Я поспешил удалиться для того, чтобы иметь время придумать историю, которую, вероятно, должен буду рассказать своей новой маменьке. Также нужно мне было выхлопотать на некоторое время отпуск. Я получил его, сказав настоятелю, что получил письмо от одного престарелого господина, живущего в Аликанте, который желает сделать монастырю значительное пожертвование и хочет для того видеть меня. Настоятель разрешил мне ехать в Аликанте в тот же вечер, чтобы поспеть к назначенному времени. Я простился с настоятелем и монахами в надежде уже больше с ними не видеться, поспешил на квартиру и сбросил с себя навсегда орденское платье. После чего отправился я в дом донны Селии, где был отведен в комнату, в которой должен был ожидать ее. Я надел новый парик, богатую шелковую епанчу и шелковые чулки. Двери отворились, и донна Селия вошла, дрожа всем телом. Я бросился перед нею на колени и самым трогательным голосом умолял ее благословить своего сына. Изнемогая от избытка чувств, опустилась она на софу, и я, все еще стоя на коленях, схватил ее руку и осыпал поцелуями.
— Это он, это сын мой! — наконец воскликнула она. — Голос крови сказал бы мне это, если бы даже не было никаких доказательств!
И она обвила руки вокруг моей шеи, склонила голову на плечо мое и проливала слезы благодарности и восторга. Смею уверить Ваше Благополучие, что я действительно был тронут, и слезы мои смешались с ее слезами; внутреннее чувство говорило мне — и я уверен в этом и поныне, — что я был ее сын, хотя после это благодетельное чувство и исчезло. Хотя совесть делала мне упреки, но все-таки я не мог удержаться, чтобы не сказать себе, что обман, который причинил столько радости и счастья, почти простителен. Я сел подле нее, она осыпала меня поцелуями, то отодвигала от себя, чтобы полюбоваться на меня, то прижимала снова к груди своей.
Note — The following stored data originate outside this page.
import Summits.MatrixMultiplication.OmegaCensus.STPPCell22Stage1F

/-!
# ω-census (abelian STPP census): cell-(2,2) certificate of the fifth leaf `{(2,2,2),(3,3,3)²} @ ℤ₆₁` — stage 1 rows, file 46/136

HONEST FRAMING (pub-omega census; verbatim): lottery ticket; floor = certified bounds/negative ranges.
Census STRUCTURE (seat pub-omega-stpp-1 gen 33, 2026-08-29), family (b2).  KERNEL rows (`decide +kernel`) / glue for the checkers of
`STPPCell22Checker.lean`; design and python ×1 DATUM in HOME `pub-omega-stpp-1-g33/FIFTH-LEAF.md`, generator `code/gen_cell22_rows.py`.
Nothing here is progress on `ω`.
-/

namespace Summit.MatrixMultiplication.OmegaCensus.CubeNB.S2

open Summit.MatrixMultiplication.OmegaCensus.CubeNB.Bits

/-- Stage-1 row: shape #89 `(2, 33293311)` dilated by `w ∈ [1, 60]` against all 269 shapes. [folklore] -/
theorem c22s1_89_1_60 : ((List.range' 1 60).all (stage1F (2, 33293311))) = true := by decide +kernel

/-- Stage-1 row: shape #90 `(2, 33423871)` dilated by `w ∈ [1, 60]` against all 269 shapes. [folklore] -/
theorem c22s1_90_1_60 : ((List.range' 1 60).all (stage1F (2, 33423871))) = true := by decide +kernel


end Summit.MatrixMultiplication.OmegaCensus.CubeNB.S2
— Педро, ты живой портрет отца, — сказала она печальным голосом, — но да будет воля Божия. Он дал, Он и взял; я благодарна Ему за Его благость.
Когда мы несколько успокоились от сердечных движений, я просил ее рассказать историю моего отца, и она повторила повествование о своей связи, о которой уже говорила мне прежде.
— Но ты еще не представлен Кларе. Шалунья, верно, не воображала, что имеет любовную связь с двоюродным братцем.
Когда донна Селия позвала ее, я взял смелость обнять прелестную девушку и запечатлеть поцелуй на ее губках. Полные любви и восторга, сели мы на софу? я сидел в середине, и руки обеих лежали в руках моих.